Data excerpts
★ ★ ★ ★

import Summits.BirchSwinnertonDyer.BirchSwinnertonDyer.Theorems.KolyvaginRankRigidityAtTwoSignedRefillLaw
import HarnessLib

/-!
# Crux U1 `KolyvaginBoundedDefectAtTwo` (stmt-BirchSwinnertonDyer-28083), LINE 17 `kolyvagin_swap` —
# SIGNED EIGEN-COUNTS (pure finite-group algebra toward the pen's v8.1 stub SRF `ShapeRefillAtTwo`):
# `#H_tr^{σ = s} = #H_f^{σ = s}` for a complementary Lagrangian pair under a pairing-preserving involution, and
# «`#H ≤ 2^(m+κ)` with a class of order `2^m`» ⟹ «`2^κ · H ⊆ ℤx`» for any `2`-power-torsion `H`

Width seat `bsd-line-krr2-p2` g18 (ONE READER on LINE 17); `--supports stmt-BirchSwinnertonDyer-28083` (helper). THEOREMS ONLY, PURE
ALGEBRA: nothing here proves SRF, SWα⁗, U1, a rung or BSD. BSD is NOT proved.

## What
* `natCard_inf_ker_eq_of_lagrangian_pair` — in g13's setting (`b : L × L → ℤ/n` symmetric non-degenerate, `L = H_f ⊕ H_tr` both isotropic)
  with an additive involution `σ` preserving `b`, `H_f`, `H_tr`, and any `s : ℤ`:
  **`#(H_tr ∩ ker(σ − s)) = #(H_f ∩ ker(σ − s))`**. PROOF: `H_tr ∩ ker(σ − s) = ann_{H_tr}((σ − s) H_f)` (`σ − s` is self-adjoint;
  perfectness of `H_f × H_tr`), so `#(H_tr ∩ ker(σ−s)) · #((σ−s)H_f) = #H_tr = #H_f = #(H_f ∩ ker(σ−s)) · #((σ−s)H_f)`. In situ (LINE 17): the
  `s`-eigen-part of the TRANSVERSE condition `𝒯_λ` at a Kolyvagin place has as many elements as that of the Kummer condition, `≤ 2^(M+1)`
  (`kummer_eigen_at_two_of_index`) — no description of `𝒯_λ` needed.
* `forall_exists_zsmul_eq_of_natCard_le_of_nsmul_eq_zero` — g13's near-core counting lemma (`forall_exists_zsmul_eq_of_natCard_le`, p673260)
  with the class `x` of order `2^m` no longer required to realise the exponent: `H` killed by `2^k`, `x ∈ H` of order `2^m`,
  `#H ≤ 2^(m+κ)` ⟹ `∀ y ∈ H, 2^κ y ∈ ℤx`.
* `two_pow_dvd_of_zsmul_eq_zero_of_ne_zero` — if `2^k x = 0`, `2^(k−c) x ≠ 0` and `b x = 0` then `2^(k−c+1) ∣ b`;
  `zsmul_sub_zsmul_mul_eq` — `2^(c+d) y − (2^d t) x = 2^d (2^c y − t x)` (generic spelling, safe for `H¹(K, E[2^M])`).
References (locators only; no cited FACT is declared): [cite: MazurRubin2004, §1.3, §4.1 Cor. 4.1.9] [cite: MilneADT2006, Ch. I §0 (0.19)]
[cite: Howard2004HeegnerKolyvagin, §1.6].
Design: no definitions; `Type*`-polymorphic; axioms `propext`, `Classical.choice`, `Quot.sound`.
-/

set_option autoImplicit false
-- the Theorems namespace of this sub repeats the summit name by design (D-0017 nested layout)
set_option linter.dupNamespace false

noncomputable section

open scoped Classical
open Function

namespace Summit.BirchSwinnertonDyer.BirchSwinnertonDyer.Theorems.KolyvaginAtTwo.RegularRefill

open Summit.BirchSwinnertonDyer.Rank1Residual.JET.Section6 (card_eq_card_inf_ker_mul_card_map)

variable {L : Type*} [AddCommGroup L]

section EigenCount

variable {n : ℕ} (b : L →+ L →+ ZMod n)
  (hn : ∀ x : L, n • x = 0) (hsymm : ∀ x y, b x y = b y x)
  {Hf Htr : AddSubgroup L} (hdisj : Hf ⊓ Htr = ⊥) (hcod : Hf ⊔ Htr = ⊤)
  (hHf : ∀ x ∈ Hf, ∀ y ∈ Hf, b x y = 0) (hHtr : ∀ x ∈ Htr, ∀ y ∈ Htr, b x y = 0)
  (σ : L →+ L) (hσσ : ∀ x, σ (σ x) = x) (hσb : ∀ x y, b (σ x) (σ y) = b x y)
  (hσf : ∀ f ∈ Hf, σ f ∈ Hf) (hσt : ∀ t ∈ Htr, σ t ∈ Htr)

include hσσ hσb in
/-- `σ − s` is self-adjoint for `b`. [folklore] -/
theorem apply_sub_smul_left (s : ℤ) (x y : L) :
    b ((σ - s • AddMonoidHom.id L) x) y = b x ((σ - s • AddMonoidHom.id L) y) := by
  simp only [AddMonoidHom.sub_apply, AddMonoidHom.smul_apply, AddMonoidHom.id_apply, map_sub, map_zsmul,
    apply_apply_eq_apply_apply b σ hσσ hσb]

include hsymm hcod hHtr hσσ hσb hσt in
/-- **`H_tr ∩ ker(σ − s) = ann_{H_tr}((σ − s) H_f)`.** [cite: MazurRubin2004, §1.3] -/
theorem inf_ker_eq_ann_map (hinj : Injective b) (s : ℤ) :
    Htr ⊓ (σ - s • AddMonoidHom.id L).ker = Htr ⊓ ⨅ a ∈ Hf.map (σ - s • AddMonoidHom.id L), (b a).ker := by
  ext t
  rw [mem_inf_iInf_ker_iff, AddSubgroup.mem_inf, AddMonoidHom.mem_ker]
  constructor
  · rintro ⟨ht, hker⟩
    refine ⟨ht, fun a ha ↦ ?_⟩
    obtain ⟨f, -, rfl⟩ := AddSubgroup.mem_map.mp ha
    rw [apply_sub_smul_left b σ hσσ hσb, hker, map_zero]
  · rintro ⟨ht, hann⟩
    refine ⟨ht, ?_⟩
    have hmem : (σ - s • AddMonoidHom.id L) t ∈ Htr := by
      rw [AddMonoidHom.sub_apply, AddMonoidHom.smul_apply, AddMonoidHom.id_apply]
      exact Htr.sub_mem (hσt t ht) (Htr.zsmul_mem ht s)
    refine eq_zero_of_mem_of_forall_mem' b hsymm hcod hHtr hinj hmem fun f hf ↦ ?_
    rw [← apply_sub_smul_left b σ hσσ hσb]
    exact hann _ (AddSubgroup.mem_map.mpr ⟨f, hf, rfl⟩)

include hn hsymm hcod hHf hHtr hσσ hσb hσf hσt in
/-- **SIGNED EIGEN-COUNT: `#(H_tr ∩ ker(σ − s)) = #(H_f ∩ ker(σ − s))`** (see the module docstring).
[cite: MazurRubin2004, §1.3] [cite: MilneADT2006, Ch. I §0 (0.19)] -/
theorem natCard_inf_ker_eq_of_lagrangian_pair [Finite L] [NeZero n] (hinj : Injective b) (s : ℤ) :
    Nat.card ↥(Htr ⊓ (σ - s • AddMonoidHom.id L).ker) = Nat.card ↥(Hf ⊓ (σ - s • AddMonoidHom.id L).ker) := by
  set δ : L →+ L := σ - s • AddMonoidHom.id L with hδ
  have hA' : Hf.map δ ≤ Hf := by
    rintro _ ⟨f, hf, rfl⟩
    rw [hδ, AddMonoidHom.sub_apply, AddMonoidHom.smul_apply, AddMonoidHom.id_apply]
    exact Hf.sub_mem (hσf f hf) (Hf.zsmul_mem hf s)
  have h1 : Nat.card ↥(Htr ⊓ ⨅ a ∈ Hf.map δ, (b a).ker) * Nat.card ↥(Hf.map δ) = Nat.card Htr :=
    natCard_ann_mul_natCard b hn hsymm hcod hHf hHtr hinj (Hf.map δ) hA'
  have h2 : Nat.card Hf = Nat.card ↥(Hf ⊓ δ.ker) * Nat.card ↥(Hf.map δ) := card_eq_card_inf_ker_mul_card_map δ Hf
  have h3 : Nat.card Hf = Nat.card Htr := natCard_eq_of_lagrangian_pair b hn hsymm hcod hHf hHtr hinj
  rw [← inf_ker_eq_ann_map b hsymm hcod hHtr σ hσσ hσb hσt hinj s, ← h3, h2] at h1
  exact Nat.eq_of_mul_eq_mul_right (Nat.card_pos (α := ↥(Hf.map δ))) h1

end EigenCount

/-! ### Counting inside a `2`-power-torsion subgroup -/

/-- **`#H ≤ 2^(m+κ)` with a class `x` of order `2^m` ⟹ `2^κ · H ⊆ ℤ x`**, for a subgroup `H` killed by `2^k` (any `k`): the quotient
`H/ℤx` has `≤ 2^κ` elements and the class of `y` has `2`-power order. g13's `forall_exists_zsmul_eq_of_natCard_le` is the case `k = m`.
[cite: MazurRubin2004, §4.1 Cor. 4.1.9] -/
theorem forall_exists_zsmul_eq_of_natCard_le_of_nsmul_eq_zero {G : Type*} [AddCommGroup G] (H : AddSubgroup G) [Finite H]
    (k m κ : ℕ) (hH : ∀ y ∈ H, (2 ^ k : ℕ) • y = 0) {x : G} (hx : x ∈ H) (hordx : addOrderOf x = 2 ^ m)
    (hcard : Nat.card H ≤ 2 ^ (m + κ)) :
    ∀ y ∈ H, ∃ t : ℤ, ((2 ^ κ : ℕ) : ℤ) • y = t • x := by
  intro y hy
  set x' : H := ⟨x, hx⟩ with hx'
  set y' : H := ⟨y, hy⟩ with hy'
  set Z : AddSubgroup H := AddSubgroup.zmultiples x' with hZ
  have hordx' : addOrderOf x' = 2 ^ m := by
    rw [← AddSubgroup.addOrderOf_coe x']; exact hordx
  have hcardZ : Nat.card Z = 2 ^ m := by rw [hZ, Nat.card_zmultiples, hordx']
  have hHQ : Nat.card H = Nat.card (H ⧸ Z) * Nat.card Z := AddSubgroup.card_eq_card_quotient_mul_card_addSubgroup Z
  have hQ : Nat.card (H ⧸ Z) ≤ 2 ^ κ := by
    have h2m : 0 < 2 ^ m := Nat.pos_of_ne_zero (pow_ne_zero m two_ne_zero)
    have : Nat.card (H ⧸ Z) * 2 ^ m ≤ 2 ^ κ * 2 ^ m := by
      rw [← hcardZ, ← hHQ, hcardZ, ← pow_add, add_comm]; exact hcard
    exact Nat.le_of_mul_le_mul_right this h2m
  haveI : Finite (H ⧸ Z) := inferInstance
  set q : H ⧸ Z := (y' : H ⧸ Z) with hq
  have hq2k : (2 ^ k) • q = 0 := by
    rw [hq, ← QuotientAddGroup.mk_nsmul]
    have : (2 ^ k) • y' = 0 := Subtype.ext (by rw [AddSubgroupClass.coe_nsmul, hH y hy]; rfl)
    rw [this, QuotientAddGroup.mk_zero]
  obtain ⟨i, -, hi⟩ := (Nat.dvd_prime_pow Nat.prime_two).mp (addOrderOf_dvd_of_nsmul_eq_zero hq2k)
  have hile : 2 ^ i ≤ 2 ^ κ :=
    (hi ▸ Nat.le_of_dvd Nat.card_pos (addOrderOf_dvd_natCard q)).trans hQ
  have hiκ : i ≤ κ := (Nat.pow_le_pow_iff_right (by norm_num)).mp hile
  have hqκ : (2 ^ κ) • q = 0 := by
    apply addOrderOf_dvd_iff_nsmul_eq_zero.mp
    rw [hi]; exact Nat.pow_dvd_pow 2 hiκ
  have hmem : (2 ^ κ) • y' ∈ Z := by
    rw [← QuotientAddGroup.eq_zero_iff, QuotientAddGroup.mk_nsmul]; exact hqκ
  obtain ⟨t, ht⟩ := AddSubgroup.mem_zmultiples_iff.mp hmem
  refine ⟨t, ?_⟩
  have h := congrArg Subtype.val ht
  simp only [AddSubgroupClass.coe_zsmul, AddSubgroupClass.coe_nsmul] at h
  rw [natCast_zsmul]
  exact h.symm

/-- If `2^k x = 0`, `2^(k − c) x ≠ 0` and `b x = 0` then `2^(k − c + 1) ∣ b` (the order of `x` is a power of `2` exceeding `2^(k−c)`).
[folklore] -/
theorem two_pow_dvd_of_zsmul_eq_zero_of_ne_zero {G : Type*} [AddCommGroup G] {x : G} {k c : ℕ}
    (hk : (2 : ℤ) ^ k • x = 0) (hne : (2 : ℤ) ^ (k - c) • x ≠ 0) {b : ℤ} (hb : b • x = 0) :
    (2 : ℤ) ^ (k - c + 1) ∣ b := by
  have hk' : (2 ^ k) • x = 0 := by rw [← natCast_zsmul, Nat.cast_pow, Nat.cast_ofNat]; exact hk
  obtain ⟨m, -, hm⟩ := (Nat.dvd_prime_pow Nat.prime_two).mp (addOrderOf_dvd_of_nsmul_eq_zero hk')
  -- `m > k - c`
  have hmc : k - c + 1 ≤ m := by
    by_contra hlt
    apply hne
    have hle : m ≤ k - c := by omega
    have h1 : (2 ^ m) • x = 0 := by rw [← hm]; exact addOrderOf_nsmul_eq_zero x
    have h2 : (2 : ℤ) ^ (k - c) = (2 : ℤ) ^ (k - c - m) * (2 ^ m : ℕ) := by
      rw [Nat.cast_pow, Nat.cast_ofNat, ← pow_add, Nat.sub_add_cancel hle]
    rw [h2, mul_smul, natCast_zsmul, h1, smul_zero]
  have hdvd : (addOrderOf x : ℤ) ∣ b := addOrderOf_dvd_iff_zsmul_eq_zero.mpr hb
  rw [hm, Nat.cast_pow, Nat.cast_ofNat] at hdvd
  exact (pow_dvd_pow 2 hmc).trans hdvd

/-- `2^(c+d) • y − (2^d * t) • x = 2^d • (2^c • y − t • x)` (generic spelling, safe for `rw` on `H¹(K, E[2^M])`). [folklore] -/
theorem zsmul_sub_zsmul_mul_eq {G : Type*} [AddCommGroup G] (c d : ℕ) (t : ℤ) (x y : G) :
    (2 : ℤ) ^ (c + d) • y - ((2 : ℤ) ^ d * t) • x = (2 : ℤ) ^ d • ((2 : ℤ) ^ c • y - t • x) := by
  rw [smul_sub, smul_smul, smul_smul, ← pow_add, add_comm]

end Summit.BirchSwinnertonDyer.BirchSwinnertonDyer.Theorems.KolyvaginAtTwo.RegularRefill

end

★ ★ ★ ★

Copy exactly the opening line of the material, the line bearing "ALGEBRA: nothing here", and every line between them. Include nothing else.

Reply
import Summits.BirchSwinnertonDyer.BirchSwinnertonDyer.Theorems.KolyvaginRankRigidityAtTwoSignedRefillLaw
import HarnessLib

/-!
# Crux U1 `KolyvaginBoundedDefectAtTwo` (stmt-BirchSwinnertonDyer-28083), LINE 17 `kolyvagin_swap` —
# SIGNED EIGEN-COUNTS (pure finite-group algebra toward the pen's v8.1 stub SRF `ShapeRefillAtTwo`):
# `#H_tr^{σ = s} = #H_f^{σ = s}` for a complementary Lagrangian pair under a pairing-preserving involution, and
# «`#H ≤ 2^(m+κ)` with a class of order `2^m`» ⟹ «`2^κ · H ⊆ ℤx`» for any `2`-power-torsion `H`

Width seat `bsd-line-krr2-p2` g18 (ONE READER on LINE 17); `--supports stmt-BirchSwinnertonDyer-28083` (helper). THEOREMS ONLY, PURE
ALGEBRA: nothing here proves SRF, SWα⁗, U1, a rung or BSD. BSD is NOT proved.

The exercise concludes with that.